Optimizing Photos for Maximum Quality and Minimum Size

Optimizing Photos for Maximum Quality and Minimum Size

What's the best way to optimize photos so that I can deliver quality to my clients while reducing the file size for faster uploads into the cloud? This has been a question I’ve been thinking about for sometime. I have tinkered with settings in Lightroom to try and find the right export recipe but it wasn’t till another photographer told me about JpegMini that I finally felt I had the solution. Using image optimization technology they developed, JpegMini was able to deliver maximum quality at minimum file size. I ran it through some tests and here are my results.

My initial test started with twenty RAW photos in Lightroom. I exported them two different ways and then checked the size of each folder. The first folder contained images that were exported with the Lightroom quality slider set to 100. The second folder the quality slider was at 100 but I introduced the JpegMini plugin.

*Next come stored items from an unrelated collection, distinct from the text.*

import Mathlib
import Summits.Ventures.PercRepro.TriangleCapBelowCornerBig
import Summits.Ventures.PercRepro.TriangleCapBelowWitnessAll

/-!
# PercRepro — THE B2 REGIME OF THE STABILITY TABLE FOR EVERY ROW: every cell `r ≤ a − 3` of every row `a ≥ 4`,
`2a + r ≤ k` — the bound `a ≤ 18` of part 200zi is gone (p3, gen 49; part 204b)

The induction of part 200zi (`below_second_order_all`, strong induction on `k`: the cap `below_cap_gen`, the
convexity of the row `a + 1`, the cross-row deletion, the within-row deletion onto `(k − 1, a, r′)`, and at the corner
`k = 2a + r` the window) with the corner replaced by `below_corner_every` (part 204a: the near-cap vertex for
`a ≥ 3r + 1`, the window otherwise). Corollaries: the non-`a`-bipartite second-best value on every cell `r ≤ a − 3`
of every row `a ≥ 4` is EXACTLY `closed − 2 (k − 2a − 1)(a − r)` (the family `B2`, `below_witness_all`), and the
second-best value of the cherry table is `closed − 2 (r − 2)` for `3 ≤ r ≤ a − 3` — the first open corner
`(41, 19, 3)` of part 200zi(d) included. Axioms: standard.
-/

namespace PercRepro

namespace TriangleCap

namespace C047

open Finset

universe u

/-- **THE B2 REGIME BY INDUCTION ON `k`, EVERY VERTEX TYPE, EVERY ROW:** `K₄⁻`-free, `4 ≤ a`, `r + 3 ≤ a`,
`2a + r ≤ k`, `m + r = a (k − a)` ⇒ `a`-bipartite or `Σ_v d(v)² + r (k − 1 − r) + 2 (k − 2a − 1)(a − r) ≤ m k`. -/
theorem below_second_order_every_aux (n : ℕ) :
    ∀ (W : Type u) [Fintype W] [DecidableEq W] (D : SimpleGraph W) [DecidableRel D.Adj], Fintype.card W = n →
      K4mFree D → ∀ a r : ℕ, 4 ≤ a → r + 3 ≤ a →
      2 * a + r ≤ Fintype.card W → D.edgeFinset.card + r = a * (Fintype.card W - a) →
      (∃ A : Finset W, A.card = a ∧ BipSub D A) ∨
        ∑ v, deg D v * deg D v + r * (Fintype.card W - 1 - r) + 2 * (Fintype.card W - 2 * a - 1) * (a - r) ≤
          D.edgeFinset.card * Fintype.card W := by
  refine Nat.strong_induction_on n ?_
  intro n ih W _ _ D _ hn hK a r ha4 har hk hm
  -- `k ≤ 2a + 1`: the closed form
  rcases Nat.lt_or_ge (Fintype.card W) (2 * a + 2) with hk1 | hk2
  · right
    have h := closed_form_stability D hK a r (by omega) hk
      (below_cap_arith a (Fintype.card W) D.edgeFinset.card r (by omega) hm)
    have e : Fintype.card W - 2 * a - 1 = 0 := by omega
    rw [e, mul_zero, zero_mul, add_zero]
    exact h
  -- (A) a vertex at the cap `k − a` makes `D` `a`-bipartite
  by_cases hx : ∃ x, deg D x + a = Fintype.card W
  · obtain ⟨x, hx⟩ := hx
    exact Or.inl (below_cap_gen D hK a r ha4 har hk hm (by omega) (fun _ => by omega) x hx)
  push Not at hx
  have hcap : ∀ v, deg D v + a ≤ Fintype.card W := fun v =>
    deg_add_le_card_of_dense D hK a (by omega) (by omega)
      (cap_arith a (Fintype.card W) D.edgeFinset.card r (by omega) hk
        (below_cap_arith a (Fintype.card W) D.edgeFinset.card r (by omega) hm)) v
  have hcap' : ∀ v, deg D v + a + 1 ≤ Fintype.card W := fun v => by
    have h1 := hcap v
    have h2 := hx v
    omega
  -- (B) every degree `≥ a + 1`: the convexity of the row `a + 1`
  by_cases hdeg : ∀ v, a + 1 ≤ deg D v
  · right
    have h := below_convex_gen D a r (by omega) (by omega) hm hcap' hdeg
    have h2 : 2 * (Fintype.card W - 2 * a - 1) * (a - r) ≤
        Fintype.card W * (Fintype.card W - 2 * a - 1) := by
      rw [mul_right_comm]
      exact Nat.mul_le_mul_right _ (by omega)
    omega
  push Not at hdeg
  -- (B') every degree `≥ a`, some vertex of degree exactly `a`
  by_cases hdega : ∀ v, a ≤ deg D v
  · obtain ⟨z, hz⟩ := hdeg
    have hza : deg D z = a := by have := hdega z; omega
    rcases Nat.lt_or_ge (Fintype.card W) (2 * a + r + 1) with hcorner | hnot
    · -- THE CORNER `k = 2a + r`: the near-cap vertex or the window
      right
      exact below_corner_every D hK a r har hk2 (by omega) hm hcap' hdega
    · -- `k ≥ 2a + r + 1`: the within-row deletion onto `(k − 1, a, r)`
      have hedges' := card_edges_del D z
      have hm' : (del D z).edgeFinset.card + r = a * (Fintype.card {v : W // v ≠ z} - a) := by
        have e : Fintype.card {v : W // v ≠ z} = Fintype.card W - 1 := by have := card_del z; omega
        rw [e]
        exact below_cell_edges a r r (deg D z) (Fintype.card W) D.edgeFinset.card (del D z).edgeFinset.card
          hk2 (by omega) hedges' hm
      have hIH := ih (Fintype.card {v : W // v ≠ z}) (by have := card_del z; omega) {v : W // v ≠ z} (del D z) rfl
        (k4mFree_del D hK z) a r ha4 har (by have := card_del z; omega) hm'
      exact below_within_case D hK a r har hk2 hm hcap' z (by omega) r (by omega) hIH
  push Not at hdega
  obtain ⟨z, hz⟩ := hdega
  -- (C) `r + d ≤ a − 1`: the cross-row deletion
  rcases Nat.lt_or_ge (r + deg D z) a with hz1 | hz2
  · exact Or.inr (below_cross_gen D hK a r (by omega) hk2 hm hcap' z (by omega))
  -- (D) `r + d ≥ a`, `d ≤ a − 1`: the deletion onto the cell `(k − 1, a, r')`, `r' = r + d − a ≤ r − 1`
  obtain ⟨r', hr'⟩ : ∃ r', r + deg D z = a + r' := ⟨r + deg D z - a, by omega⟩
  have hcard' := card_del z
  have hedges' := card_edges_del D z
  have hm' : (del D z).edgeFinset.card + r' = a * (Fintype.card {v : W // v ≠ z} - a) := by
    have e : Fintype.card {v : W // v ≠ z} = Fintype.card W - 1 := by omega
    rw [e]
    exact below_cell_edges a r r' (deg D z) (Fintype.card W) D.edgeFinset.card (del D z).edgeFinset.card
      hk2 hr' hedges' hm
  have hIH := ih (Fintype.card {v : W // v ≠ z}) (by omega) {v : W // v ≠ z} (del D z) rfl
    (k4mFree_del D hK z) a r' ha4 (by omega) (by omega) hm'
  exact below_within_case D hK a r har hk2 hm hcap' z (by omega) r' hr' hIH

variable {V : Type*} [Fintype V] [DecidableEq V]

/-- **THE B2 REGIME FOR EVERY ROW:** `K₄⁻`-free, `4 ≤ a`, `r + 3 ≤ a`, `2a + r ≤ k`, `m + r = a (k − a)` ⇒
`a`-bipartite or `Σ_v d(v)² + r (k − 1 − r) + 2 (k − 2a − 1)(a − r) ≤ m k` — no bound on `a`. -/
theorem below_second_order_every (D : SimpleGraph V) [DecidableRel D.Adj] (hK : K4mFree D) (a r : ℕ)
    (ha4 : 4 ≤ a) (har : r + 3 ≤ a) (hk : 2 * a + r ≤ Fintype.card V)
    (hm : D.edgeFinset.card + r = a * (Fintype.card V - a)) :
    (∃ A : Finset V, A.card = a ∧ BipSub D A) ∨
      ∑ v, deg D v * deg D v + r * (Fintype.card V - 1 - r) + 2 * (Fintype.card V - 2 * a - 1) * (a - r) ≤
        D.edgeFinset.card * Fintype.card V :=
  below_second_order_every_aux (Fintype.card V) V D rfl hK a r ha4 har hk hm

/-- **THE NON-BIPARTITE SECOND-BEST VALUE ON EVERY CELL `r ≤ a − 3` OF EVERY ROW `a ≥ 4`**, `2a + 2 ≤ k`,
`2a + r ≤ k`: EXACTLY `m k − r (k − 1 − r) − 2 (k − 2a − 1)(a − r)`, attained by the family `B2`. -/
theorem below_nonbip_second_best_every (k a r : ℕ) (ha4 : 4 ≤ a) (har : r + 3 ≤ a)
    (hk : 2 * a + 2 ≤ k) (hkr : 2 * a + r ≤ k) :
    (∀ (D : SimpleGraph (Fin k)) [DecidableRel D.Adj], K4mFree D → D.edgeFinset.card + r = a * (k - a) →
        (¬ ∃ A : Finset (Fin k), A.card = a ∧ BipSub D A) →
        ∑ v, deg D v * deg D v + r * (k - 1 - r) + 2 * (k - 2 * a - 1) * (a - r) ≤ D.edgeFinset.card * k) ∧
      ∃ (D : SimpleGraph (Fin k)) (_ : DecidableRel D.Adj), K4mFree D ∧ D.edgeFinset.card + r = a * (k - a) ∧
        (¬ ∃ A : Finset (Fin k), A.card = a ∧ BipSub D A) ∧
        ∑ v, deg D v * deg D v + r * (k - 1 - r) + 2 * (k - 2 * a - 1) * (a - r) = D.edgeFinset.card * k := by
  have hcard : Fintype.card (Fin k) = k := Fintype.card_fin k
  refine ⟨?_, ?_⟩
  · intro D _ hK hm hnb
    rcases below_second_order_every D hK a r ha4 har (by rw [hcard]; exact hkr) (by rw [hcard]; exact hm)
      with h | h
    · exact absurd h hnb
    · rw [hcard] at h
      exact h
  · obtain ⟨hK, hE, hnb, hS⟩ := below_witness_all k a r har hk
    exact ⟨_, inferInstance, hK, hE, hnb, hS⟩

/-- **THE SECOND-BEST VALUE OF THE CHERRY TABLE ON EVERY CELL `3 ≤ r ≤ a − 3` OF EVERY ROW**, `2a + r ≤ k`:
`closed − 2 (r − 2)` (the brooms) — no bound on `a`. -/
theorem second_best_below_every (k a r : ℕ) (hr3 : 3 ≤ r) (har : r + 3 ≤ a) (hkr : 2 * a + r ≤ k) :
    (∀ (D : SimpleGraph (Fin k)) [DecidableRel D.Adj], K4mFree D → D.edgeFinset.card + r = a * (k - a) →
        ∑ v, deg D v * deg D v + r * (k - 1 - r) ≠ D.edgeFinset.card * k →
        ∑ v, deg D v * deg D v + r * (k - 1 - r) + 2 * (r - 2) ≤ D.edgeFinset.card * k) ∧
      ∃ (D : SimpleGraph (Fin k)) (_ : DecidableRel D.Adj), K4mFree D ∧ D.edgeFinset.card + r = a * (k - a) ∧
        ∑ v, deg D v * deg D v + r * (k - 1 - r) + 2 * (r - 2) = D.edgeFinset.card * k := by
  have hcard : Fintype.card (Fin k) = k := Fintype.card_fin k
  refine ⟨?_, ?_⟩
  · intro D _ hK hm hne
    rcases below_second_order_every D hK a r (by omega) har (by rw [hcard]; exact hkr) (by rw [hcard]; exact hm)
      with ⟨A, hAcard, hB⟩ | h
    · by_cases hstar : ∃ v, MissingStar D A v
      · obtain ⟨v, hv⟩ := hstar
        have h := closed_form_eq_of_missingStar D A hB hv a r hAcard (by rw [hcard]; exact hm)
          (by rw [hcard]; omega)
        rw [hcard] at h
        exact absurd h hne
      · have h := closed_form_stability_bipSub D A hB a r hAcard (by rw [hcard]; exact hm) (by rw [hcard]; omega)
          (by omega) hstar
        rw [hcard] at h
        exact h
    · rw [hcard] at h
      have hge : 2 * (r - 2) ≤ 2 * (k - 2 * a - 1) * (a - r) := by
        have h1 : r - 1 ≤ k - 2 * a - 1 := by omega
        have h3 : 1 ≤ a - r := by omega
        calc 2 * (r - 2) = 2 * (r - 2) * 1 := by ring
          _ ≤ 2 * (r - 1) * (a - r) := Nat.mul_le_mul (by omega) h3
          _ ≤ 2 * (k - 2 * a - 1) * (a - r) := Nat.mul_le_mul_right _ (by omega)
      omega
  · obtain ⟨D, inst, A, hK, hAcard, hB, hns, hE, hS⟩ := broom_value k a r (by omega) (by omega) (by omega)
    have hr' : r ≤ a * (k - a) := by
      have h2 : 1 * (k - a) ≤ a * (k - a) := Nat.mul_le_mul_right _ (by omega)
      omega
    have hE' : D.edgeFinset.card + r = a * (k - a) := by rw [hE]; omega
    refine ⟨D, inst, hK, hE', ?_⟩
    rw [hE]
    exact hS

end C047

end TriangleCap

end PercRepro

As you can see from the results JpegMini did a great job optimizing the files and making the folder half the size of the original. I then wondered if it was taking longer to export so I ran the test three times, timed the process and found that it only took on average 6 seconds longer when the JpegMini Lightroom plugin was being used. I was happy with those results.

I then ran another test. This time I used a full wedding and exported 1000 images. Again I exported one set with the quality slider set to 100 and another one just the same but including the JpegMini plugin during the export process. I was pretty amazed at the amount of space saved when using JpegMini. In fact using the JpegMini it saved over 9 GB of space. 

I opened a number of photos and examined them at full resolution size and I could not tell the difference between them. Both photos, although one was 4x larger in file size, looked exactly the same. This is great news for both me and my clients. Uploading images to my gallery provider, will be even faster and when my clients request to download the full resolution files from the gallery their download will be quicker and use less space on their computer hard drive. #winwin. For those that use cloud services such as Dropbox this also means you are taking up significantly less space in your account.

Lightroom does have a way built in to help optimize the JPEG's on export which is to reduce the quality slider from 100 down to 90 or even 80 (sticking with round even numbers.) But during my tests I found the JpegMini still had better results even when the LR quality slider was at 80. What I found interesting is that when compared to those files exported with the quality slider set to 80 some of the JpegMini files were smaller others were larger. Ultimately the folder of JpegMini's was smaller in size but I was intrigued by the difference. What I discovered is that rather than just applying a general optimization to all photos JpegMini actually studies each photo to find the balance between quality and size and finds the point between those that will give you the best results. Using the LR slider does a decent job but JpegMini does it even better. The trick that I found though is that you will want to let JpegMini do all the work. Keep the Lightroom slider at 100 and introduce the JpegMini plugin to optimize those as you'll get better results that way then letting Lightroom tweak the files first. In short, if you are using JpegMini keep the Lightroom quality slider at 100. 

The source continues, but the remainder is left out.